Dell’Oro highlights that both McData and Brocade sold quite a bit of equipment through the big three. EMC and IBM alone account for 67 percent of McData sales, while EMC, IBM and HP move 71 percent of Brocade’s business.
“With them consolidating, these OEMs don’t have to test both sets of equipment in the future,” says Dell’Oro. “They will save millions of dollars. The question is, will they pass that on to the customer?”
What customers will gain, at the very least, is an easier time on the education front. No longer will they have to train staff on both sets of gear and tie up resources trying to make them interoperate. But less choice is not always a good thing.
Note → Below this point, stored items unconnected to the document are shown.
import Mathlib
import Literature.RingTheory.MvPolynomial.RuppertReducibleProofs

/-!
# Polynomial bookkeeping for row polynomials (infrastructure for `MomentParity.QuarticGate`,
line `recession-cone`, stmt-AnomalousDissipation-11464)

Pure `MvPolynomial` facts over a commutative ring / `ℝ`, used to control the degree and the top
homogeneous component of the ROW POLYNOMIAL of a cylindrical test (`MomentParityQuarticGateRowPoly`):

* `eval_bind₁` — evaluation commutes with substitution;
* `isHomogeneous_bind₁`, `totalDegree_bind₁_le` — substituting LINEAR FORMS preserves homogeneity
  and does not raise the total degree;
* the degree drop `deg ∂ᵢφ ≤ deg φ − 1` is `Literature.RingTheory.MvPolynomial.Ruppert.totalDegree_pderiv_le`
  (re-exported over `ℝ` as the registered `totalDegree_pderiv_le_real`);
* `totalDegree_sub_homogeneousComponent_le` — `deg (φ − φ_d) ≤ d − 1` when `deg φ ≤ d`;
* `totalDegree_bind₁_pderiv_mul_le` — the degree count `deg ((∂ᵢφ ∘ ℓ) · ψ) ≤ e` whenever
  `deg φ + deg ψ ≤ e + 1` (including the degenerate constant case);
* `homogeneousComponent_eq_of_add` — reading off the top component from a decomposition
  `Q = Q_top + Q_low`.
-/

namespace Summit.AnomalousDissipation.AnomalousDissipation.Theorems.MomentParityQuarticGate

open MvPolynomial

set_option linter.dupNamespace false

variable {σ τ : Type*} {R : Type*} [CommSemiring R]

/-- Evaluation commutes with substitution: `(bind₁ ℓ φ)(x) = φ(ℓ₁(x), …, ℓₘ(x))`. [folklore] -/
theorem eval_bind₁ (x : τ → R) (ℓ : σ → MvPolynomial τ R) (φ : MvPolynomial σ R) :
    eval x (bind₁ ℓ φ) = eval (fun j => eval x (ℓ j)) φ := by
  have h := aeval_bind₁ x ℓ φ
  simpa only [aeval_eq_eval] using h

/-- Substituting homogeneous linear forms into a homogeneous polynomial of degree `k` gives a
homogeneous polynomial of degree `k`. [folklore] -/
theorem isHomogeneous_bind₁ {ℓ : σ → MvPolynomial τ R} (hℓ : ∀ j, (ℓ j).IsHomogeneous 1)
    {φ : MvPolynomial σ R} {k : ℕ} (hφ : φ.IsHomogeneous k) : (bind₁ ℓ φ).IsHomogeneous k := by
  have h := hφ.eval₂ (C : R →+* MvPolynomial τ R) ℓ (fun r => isHomogeneous_C _ r) hℓ
  rw [one_mul] at h
  simpa only [bind₁, aeval_def, algebraMap_eq, coe_eval₂Hom] using h

/-- Substituting homogeneous linear forms does not raise the total degree. [folklore] -/
theorem totalDegree_bind₁_le {ℓ : σ → MvPolynomial τ R} (hℓ : ∀ j, (ℓ j).IsHomogeneous 1)
    (φ : MvPolynomial σ R) : (bind₁ ℓ φ).totalDegree ≤ φ.totalDegree := by
  conv_lhs => rw [← sum_homogeneousComponent φ]
  rw [map_sum]
  refine totalDegree_finsetSum_le fun i hi => ?_
  exact (isHomogeneous_bind₁ hℓ (homogeneousComponent_isHomogeneous i φ)).totalDegree_le.trans
    (Nat.lt_succ_iff.1 (Finset.mem_range.1 hi))

/-- Removing the degree-`d` component of a polynomial of degree `≤ d` leaves degree `≤ d − 1`.
[folklore] -/
theorem totalDegree_sub_homogeneousComponent_le {S : Type*} [CommRing S] {φ : MvPolynomial σ S}
    {d : ℕ} (hφ : φ.totalDegree ≤ d) :
    (φ - homogeneousComponent d φ).totalDegree ≤ d - 1 := by
  by_cases hd : φ.totalDegree < d
  · rw [homogeneousComponent_eq_zero d φ hd, sub_zero]
    omega
  · have hdeq : φ.totalDegree = d := le_antisymm hφ (not_lt.1 hd)
    have hmem : d ∈ Finset.range (φ.totalDegree + 1) := Finset.mem_range.2 (by omega)
    have h := Finset.sum_erase_eq_sub (f := fun i => homogeneousComponent i φ) hmem
    rw [sum_homogeneousComponent] at h
    rw [← h]
    refine totalDegree_finsetSum_le fun i hi => ?_
    obtain ⟨hne, hi'⟩ := Finset.mem_erase.1 hi
    have hi'' := Finset.mem_range.1 hi'
    exact (homogeneousComponent_isHomogeneous i φ).totalDegree_le.trans (by omega)

/-- **Degree count for one summand of a row polynomial**: if `deg φ + deg ψ ≤ e + 1` then
`deg ((∂ᵢφ)(ℓ) · ψ) ≤ e` for homogeneous linear forms `ℓ` (when `φ` is constant the product
vanishes). [folklore] -/
theorem totalDegree_bind₁_pderiv_mul_le {S : Type*} [CommRing S] {ℓ : σ → MvPolynomial τ S}
    (hℓ : ∀ j, (ℓ j).IsHomogeneous 1) (i : σ) {φ : MvPolynomial σ S} {ψ : MvPolynomial τ S} {e : ℕ}
    (h : φ.totalDegree + ψ.totalDegree ≤ e + 1) :
    (bind₁ ℓ (pderiv i φ) * ψ).totalDegree ≤ e := by
  by_cases h0 : φ.totalDegree = 0
  · rw [(totalDegree_eq_zero_iff_eq_C).1 h0, pderiv_C, map_zero, zero_mul, totalDegree_zero]
    exact Nat.zero_le _
  · calc (bind₁ ℓ (pderiv i φ) * ψ).totalDegree
        ≤ (bind₁ ℓ (pderiv i φ)).totalDegree + ψ.totalDegree := totalDegree_mul _ _
      _ ≤ (φ.totalDegree - 1) + ψ.totalDegree :=
          Nat.add_le_add_right ((totalDegree_bind₁_le hℓ _).trans
            (Literature.RingTheory.MvPolynomial.Ruppert.totalDegree_pderiv_le i φ)) _
      _ ≤ e := by omega

/-- Reading off a homogeneous component from a decomposition `Q = Q_top + Q_low` with `Q_top`
homogeneous of degree `k` and `deg Q_low < k`. [folklore] -/
theorem homogeneousComponent_eq_of_add {S : Type*} [CommRing S] {Q Qtop : MvPolynomial τ S} {k : ℕ}
    (htop : Qtop.IsHomogeneous k) (hlow : (Q - Qtop).totalDegree < k) :
    homogeneousComponent k Q = Qtop := by
  have hQ : Q = Qtop + (Q - Qtop) := by ring
  rw [hQ, map_add, homogeneousComponent_eq_self htop, homogeneousComponent_eq_zero _ _ hlow, add_zero]

/-- A linear form `Σ_l c_l X_l` is homogeneous of degree `1`. [folklore] -/
theorem isHomogeneous_sum_C_mul_X {ι : Type*} (s : Finset ι) (c : ι → R) (v : ι → τ) :
    (∑ l ∈ s, C (c l) * X (v l) : MvPolynomial τ R).IsHomogeneous 1 :=
  IsHomogeneous.sum s _ 1 fun l _ => by
    simpa using (isHomogeneous_C τ (c l)).mul (isHomogeneous_X R (v l))

/-- A quadratic form `Σ_j Σ_k X_j X_k c_{jk}` is homogeneous of degree `2`. [folklore] -/
theorem isHomogeneous_sum_X_mul_X_mul_C {ι : Type*} [Fintype ι] (q : ι → ι → R) (v : ι → τ) :
    (∑ j, ∑ k, X (v j) * (X (v k) * C (q j k)) : MvPolynomial τ R).IsHomogeneous 2 :=
  IsHomogeneous.sum _ _ 2 fun j _ => IsHomogeneous.sum _ _ 2 fun k _ => by
    simpa using (isHomogeneous_X R (v j)).mul ((isHomogeneous_X R (v k)).mul (isHomogeneous_C τ (q j k)))

/-- An affine form `C a + C ν * Σ_j X_j C c_j` has total degree `≤ 1`. [folklore] -/
theorem totalDegree_affine_le {ι : Type*} (s : Finset ι) (a ν : R) (c : ι → R) (v : ι → τ) :
    (C a + C ν * ∑ j ∈ s, X (v j) * C (c j) : MvPolynomial τ R).totalDegree ≤ 1 := by
  refine (totalDegree_add _ _).trans (max_le (by rw [totalDegree_C]; exact Nat.zero_le _) ?_)
  refine (totalDegree_mul _ _).trans ?_
  rw [totalDegree_C, zero_add]
  refine totalDegree_finsetSum_le fun j _ => (totalDegree_mul _ _).trans ?_
  rw [totalDegree_C, add_zero]
  exact (isHomogeneous_X R (v j)).totalDegree_le

/-- Registered form (real coefficients, `Fin m` variables) of the degree drop under a partial
derivative, `deg ∂ᵢφ ≤ deg φ − 1` (the tree's `Ruppert.totalDegree_pderiv_le`). [folklore] -/
theorem totalDegree_pderiv_le_real :
    ∀ {m : ℕ} (i : Fin m) (φ : MvPolynomial (Fin m) ℝ),
      (MvPolynomial.pderiv i φ).totalDegree ≤ φ.totalDegree - 1 :=
  fun i φ => Literature.RingTheory.MvPolynomial.Ruppert.totalDegree_pderiv_le i φ

end Summit.AnomalousDissipation.AnomalousDissipation.Theorems.MomentParityQuarticGate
“How would you like it if you only had one butcher shop to go to?” says Dell’Oro.
“We now have one less choice,” says Karp. “Fewer competitors do not classically result in lower prices.”
Karp believes the big winner in all this could be QLogic. While it doesn’t have a competitive high-end product, QLogic offers plenty of low-end and midrange switches, as well as its extensive line of HBAs.
“Those looking for an alternative source might just pay more attention to QLogic,” says Karp.
Buy or Wait?
So should users give Brocade and McData gear a wide berth until the dust settles? Or should they plunge in and see if they can get a good deal in the interim?
“Most people tend to hold off,” says Dell’Oro. “They want an informed decision and generally prefer to wait it out.”
Unfortunately, this attitude often spills over to competitive offerings too. Thus, the fallout from the merger could also adversely affect sales of Cisco switches. As a result, there are likely to be bargains to be had as these companies seek to bolster sales in what could be a temporarily weakened market.
For those in desperate need or those willing to take a gamble, what should be done? Both Karp and Dell’Oro emphasize longevity.
“The lifecycle of data networking equipment is around four years,” says Dell’Oro. “Companies generally stand behind their products for this length of time or more, so whatever people purchase now, they should be fine.”
Karp takes that a step further.
“If you buy anything from any company at this time, make sure you get in writing that the product will be supported for four years,” he says. “That must cover tech support as well as the keeping of adequate spare parts.”